WHAT YOU NEED TO DO —
Find the lines of the listing that contain the string "window", and return them.

SOURCE DATA —
import Summits.Ventures.CertifiedManyBodySolver.Cruxes.ThermalStiffnessCeilingU8b10_le_1o8.SeamCumulantCertificate
import HarnessLib

/-!
# BN-resc-3 — NODE TEMPLATE + PRE-STATED BANDS for the CERT-3×3 seam numbers (hubbard-floor-idea-rescuer g4, 2026-08-28)

WHAT THIS IS: the by-name SHAPE of the certificate node that BN-resc-2 (`SeamCumulantCertificate`, v2, sorry-free) consumes, with the
three enclosures PRE-STATED from this seat's FLOAT pre-statement (in-seat symmetry-blocked exact diagonalisation of the `(3,3)` sector of the
`3×3` torus, `dim 7056 = 3570 ⊕ 3486` under the spin swap, `(t′, U, β·t) = (0, 8, 10)`; second independent code: its direct twisted-spectrum value
`g₃(0.1)/(β·0.1²) = 0.22542` reproduces idea-4's `fluxg.cpp` `R₃(8) = 0.2254`):
`Re⟨A|_p⟩ = 1.773932`, `Re (A|_p;A|_p)_Duh = 3.218135`, `Re (B|_p;B|_p)_Duh = 0.1320905` (floats, NOT of record), hence
`g₃″(0) = β⟨A⟩ − β²(B;B) = 4.530269`. The bands below (`κlo = 177/100`, `qA = 323/100`, `qB = 133/1000`) are these floats rounded OUTWARD by
`≥ 20×` their expected double-precision error; the generic form `not_k1WithoutTendstoPos_of_bands` records the actual slack: ANY certified triple with
`13/10 ≤ 5κlo − 50qB` (float value `2.265`) and `qA ≤ 144` decides (and `qA ≤ 144` is itself PROVED below: two numbers suffice). A node OF RECORD is written by the engineer who runs the exact (`--tag exact`) kit job:
rename `cert_k1Sector3_seamNumbers_U8_b10_TEMPLATE ↦ cert_…_<kitid>`, tag it `@[conjecture]`, keep the statement literally, cite the job + PREREG row.

WHAT THIS IS NOT: not a certificate, not a node of record, no kit job behind it; K1 (`ThermalStiffnessCeilingU8b10_le_1o8`) is untouched — only the
junk-free finite-size variant `K1WithoutTendstoPos` is decided GIVEN the node (`chain_readback`); «(3,3) sector of the 3×3 torus» is a particle-number
sector, never a filling word; superconductivity in the Hubbard model is NOT proved by anything here.
-/

open scoped Matrix.Norms.L2Operator ComplexOrder
open Matrix Literature.MathematicalPhysics.QuantumLattice
open Summit.Ventures.CertifiedManyBodySolver.Observables Summit.Ventures.CertifiedManyBodySolver.Theses
open Summit.Ventures.CertifiedManyBodySolver.Cruxes.ThermalStiffnessCeilingU8b10_le_1o8.Disproof
open Summit.Ventures.CertifiedManyBodySolver.Cruxes.ThermalStiffnessCeilingU8b10_le_1o8.SeamCumulantCertificate

namespace Summit.Ventures.CertifiedManyBodySolver.Cruxes.ThermalStiffnessCeilingU8b10_le_1o8.Cert3x3SeamNumbersTemplate

/-- The three `θ = 0` enclosures BY NAME (untwisted block `H = H^{tt′}(t′=0, U=8, θ=0)|_{k1Sector 3}`, `β·t = 10`):
`κlo ≤ Re⟨A|_p⟩`, `Re (A|_p;A|_p)_Duh ≤ qA`, `Re (B|_p;B|_p)_Duh ≤ qB`, `A = seamHop 3`, `B = seamCurrent 3`. -/
def SeamNumbersBands3x3 (κlo qA qB : ℝ) : Prop :=
  κlo ≤ (gibbsState 10 ((hubbardTorusTT'Flux 3 0 8 0).toBlock (k1Sector 3) (k1Sector 3))
      ((seamHop 3).toBlock (k1Sector 3) (k1Sector 3))).re ∧
  (duhamel 10 ((hubbardTorusTT'Flux 3 0 8 0).toBlock (k1Sector 3) (k1Sector 3))
      ((seamHop 3).toBlock (k1Sector 3) (k1Sector 3)) ((seamHop 3).toBlock (k1Sector 3) (k1Sector 3))).re ≤ qA ∧
  (duhamel 10 ((hubbardTorusTT'Flux 3 0 8 0).toBlock (k1Sector 3) (k1Sector 3))
      ((seamCurrent 3).toBlock (k1Sector 3) (k1Sector 3)) ((seamCurrent 3).toBlock (k1Sector 3) (k1Sector 3))).re ≤ qB

/-- NODE SHAPE with the PRE-STATED rationals (floats `1.773932 / 3.218135 / 0.1320905` rounded outward): TEMPLATE, not of record —
the engineer's node `cert_k1Sector3_seamNumbers_U8_b10_<kitid>` is this statement, `@[conjecture]`-tagged, citing the exact kit job. -/
def cert_k1Sector3_seamNumbers_U8_b10_TEMPLATE : Prop :=
  SeamNumbersBands3x3 (177 / 100) (323 / 100) (133 / 1000)

/-- With the pre-stated bands: the quadratic floor `2·θ² ≤ g₃(θ)` on `|θ| ≤ 10⁻⁹` (BN-resc-2's three-number reduction, norms `4L = 12` proved there). -/
theorem fluxCostQuadFloorAt_of_template (h : cert_k1Sector3_seamNumbers_U8_b10_TEMPLATE) :
    FluxCostQuadFloorAt 3 (1 / 10 ^ 9) 2 :=
  fluxCostQuadFloorAt_of_threeNumbers 3 (κlo := 177 / 100) (qA := 323 / 100) (qB := 133 / 1000) (θ₀ := 1 / 10 ^ 9) (a := 2)
    (by norm_num) (by norm_num) (by norm_num) (by norm_num) (by norm_num) h.1 h.2.1 h.2.2 (by norm_num)

/-- … and the window of the earlier recommendation, `(θ₀, a) = (10⁻⁸, 3/2)`, also holds with these bands. -/
theorem fluxCostQuadFloorAt_of_template' (h : cert_k1Sector3_seamNumbers_U8_b10_TEMPLATE) :
    FluxCostQuadFloorAt 3 (1 / 10 ^ 8) (3 / 2) :=
  fluxCostQuadFloorAt_of_threeNumbers 3 (κlo := 177 / 100) (qA := 323 / 100) (qB := 133 / 1000) (θ₀ := 1 / 10 ^ 8) (a := 3 / 2)
    (by norm_num) (by norm_num) (by norm_num) (by norm_num) (by norm_num) h.1 h.2.1 h.2.2 (by norm_num)

/-- … hence the decision of the junk-free finite-size variant (K1 itself untouched). -/
theorem not_k1WithoutTendstoPos_of_template (h : cert_k1Sector3_seamNumbers_U8_b10_TEMPLATE) : ¬ K1WithoutTendstoPos :=
  not_k1WithoutTendstoPos_of_floor (by norm_num) (by norm_num) (fluxCostQuadFloorAt_of_template h)

/-- THE SLACK, generic form: ANY certified triple with `13/10 ≤ 5κlo − 50qB` (float `2.265`), `0 ≤ κlo ≤ 12`, `0 ≤ qB`, `0 ≤ qA ≤ 144 = (4L)²` decides
(window `θ₀ = 10⁻⁹`, slope `a = 5κlo − 50qB − (cubic-Taylor loss) > 5/4`). This is the tolerance budget for the exact job: `5·δκ + 50·δqB ≤ 0.96`. -/
theorem not_k1WithoutTendstoPos_of_bands {κlo qA qB : ℝ} (h : SeamNumbersBands3x3 κlo qA qB)
    (hκ0 : 0 ≤ κlo) (hκ1 : κlo ≤ 12) (hqA0 : 0 ≤ qA) (hqA1 : qA ≤ 144) (hqB0 : 0 ≤ qB)
    (hgap : 13 / 10 ≤ 5 * κlo - 50 * qB) : ¬ K1WithoutTendstoPos := by
  set a : ℝ := 10 * κlo / 2 - 10 ^ 2 * qB / 2 -
      (1 / 10 ^ 9) * (5 / 96 * 10 * κlo * (1 / 10 ^ 9) + 10 ^ 2 * qA * (1 / 10 ^ 9) / 8 +
        16 * 10 ^ 3 * ((1 / 10 ^ 9) * (4 * (3 : ℕ)) / 2 + 4 * (3 : ℕ)) ^ 3) with ha_def
  have ha : 5 / 4 < a := by
    rw [ha_def]; push_cast; nlinarith
  exact not_k1WithoutTendstoPos_of_threeNumbers 3 (κlo := κlo) (qA := qA) (qB := qB) (θ₀ := 1 / 10 ^ 9) (a := a)
    (by norm_num) ha (by norm_num) hκ0 hqA0 hqB0 (by norm_num) h.1 h.2.1 h.2.2 (le_of_eq ha_def)

/-! ## Refinement (v2 of the template): `qA` needs NO certificate — TWO numbers decide

In the window inequality `qA` enters only through `θ₀²·(25/2)·qA`; with `θ₀ = 10⁻⁹` ANY `qA ≤ 144` is harmless, and `Re (A|_p;A|_p)_Duh ≤ ‖A|_p‖² ≤ (4L)² = 144`
is PROVED (tree `Matrix.norm_duhamel_le` + BN-resc-2's `norm_seamHop_toBlock_le`). So the exact job owes only `κlo ≤ Re⟨A|_p⟩` (a Gibbs expectation: one certified
`e^{−βH|_p}` per block) and `Re (B|_p;B|_p)_Duh ≤ qB` (one certified Duhamel/Fréchet block `exp [[−βH, B],[0, −βH]]` per block, or the eigen route). -/

/-- The TWO certified `θ = 0` enclosures that remain: `κlo ≤ Re⟨A|_p⟩` and `Re (B|_p;B|_p)_Duh ≤ qB`. -/
def SeamNumbersTwo3x3 (κlo qB : ℝ) : Prop :=
  κlo ≤ (gibbsState 10 ((hubbardTorusTT'Flux 3 0 8 0).toBlock (k1Sector 3) (k1Sector 3))
      ((seamHop 3).toBlock (k1Sector 3) (k1Sector 3))).re ∧
  (duhamel 10 ((hubbardTorusTT'Flux 3 0 8 0).toBlock (k1Sector 3) (k1Sector 3))
      ((seamCurrent 3).toBlock (k1Sector 3) (k1Sector 3)) ((seamCurrent 3).toBlock (k1Sector 3) (k1Sector 3))).re ≤ qB

/-- `Re (A|_p;A|_p)_Duh ≤ 144`, PROVED: `|(X;X)| ≤ ‖X‖²` (tree `Matrix.norm_duhamel_le`) and `‖A|_p‖ ≤ 4·3` (BN-resc-2 `norm_seamHop_toBlock_le`). -/
theorem re_duhamel_seamHop_le_144 :
    (duhamel 10 ((hubbardTorusTT'Flux 3 0 8 0).toBlock (k1Sector 3) (k1Sector 3))
      ((seamHop 3).toBlock (k1Sector 3) (k1Sector 3)) ((seamHop 3).toBlock (k1Sector 3) (k1Sector 3))).re ≤ 144 := by
  haveI := nonempty_k1Sector 3
  have hMh : ((hubbardTorusTT'Flux 3 0 8 0).toBlock (k1Sector 3) (k1Sector 3)).IsHermitian :=
    (isHermitian_hubbardTorusTT'Flux (L := 3) 0 8 0).submatrix _
  have hn : ‖(seamHop 3).toBlock (k1Sector 3) (k1Sector 3)‖ ≤ 4 * (3 : ℕ) := norm_seamHop_toBlock_le 3 _
  have hn' : ‖(seamHop 3).toBlock (k1Sector 3) (k1Sector 3)‖ ≤ 12 := hn.trans (by norm_num)
  have h := Matrix.norm_duhamel_le hMh (by norm_num : (0 : ℝ) ≤ 10)
    ((seamHop 3).toBlock (k1Sector 3) (k1Sector 3)) ((seamHop 3).toBlock (k1Sector 3) (k1Sector 3))
  have h144 : ‖(seamHop 3).toBlock (k1Sector 3) (k1Sector 3)‖ * ‖(seamHop 3).toBlock (k1Sector 3) (k1Sector 3)‖ ≤ 144 := by
    nlinarith [norm_nonneg ((seamHop 3).toBlock (k1Sector 3) (k1Sector 3))]
  exact (Complex.re_le_norm _).trans (h.trans h144)

/-- Two numbers give the three-number bands with `qA := 144`. -/
theorem seamNumbersBands_of_two {κlo qB : ℝ} (h : SeamNumbersTwo3x3 κlo qB) : SeamNumbersBands3x3 κlo 144 qB :=
  ⟨h.1, re_duhamel_seamHop_le_144, h.2⟩

/-- **TWO-NUMBER DECISION.** Any certified pair with `0 ≤ κlo ≤ 12`, `0 ≤ qB`, `13/10 ≤ 5κlo − 50qB` (float value `2.265`) decides the junk-free
finite-size variant in the negative (K1 untouched). Tolerance budget for the exact job: `5·δκ + 50·δqB ≤ 0.96`. -/
theorem not_k1WithoutTendstoPos_of_two {κlo qB : ℝ} (h : SeamNumbersTwo3x3 κlo qB)
    (hκ0 : 0 ≤ κlo) (hκ1 : κlo ≤ 12) (hqB0 : 0 ≤ qB) (hgap : 13 / 10 ≤ 5 * κlo - 50 * qB) : ¬ K1WithoutTendstoPos :=
  not_k1WithoutTendstoPos_of_bands (seamNumbersBands_of_two h) hκ0 hκ1 (by norm_num) (by norm_num) hqB0 hgap

/-- TWO-NUMBER NODE SHAPE with the pre-stated rationals `κlo = 177/100`, `qB = 133/1000` (TEMPLATE, not of record). -/
def cert_k1Sector3_seamTwoNumbers_U8_b10_TEMPLATE : Prop := SeamNumbersTwo3x3 (177 / 100) (133 / 1000)

theorem not_k1WithoutTendstoPos_of_twoTemplate (h : cert_k1Sector3_seamTwoNumbers_U8_b10_TEMPLATE) : ¬ K1WithoutTendstoPos :=
  not_k1WithoutTendstoPos_of_two h (by norm_num) (by norm_num) (by norm_num) (by norm_num)

end Summit.Ventures.CertifiedManyBodySolver.Cruxes.ThermalStiffnessCeilingU8b10_le_1o8.Cert3x3SeamNumbersTemplate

SOLUTION —
/-- … and the window of the earlier recommendation, `(θ₀, a) = (10⁻⁸, 3/2)`, also holds with these bands. -/
(window `θ₀ = 10⁻⁹`, slope `a = 5κlo − 50qB − (cubic-Taylor loss) > 5/4`). This is the tolerance budget for the exact job: `5·δκ + 50·δqB ≤ 0.96`. -/
In the window inequality `qA` enters only through `θ₀²·(25/2)·qA`; with `θ₀ = 10⁻⁹` ANY `qA ≤ 144` is harmless, and `Re (A|_p;A|_p)_Duh ≤ ‖A|_p‖² ≤ (4L)² = 144`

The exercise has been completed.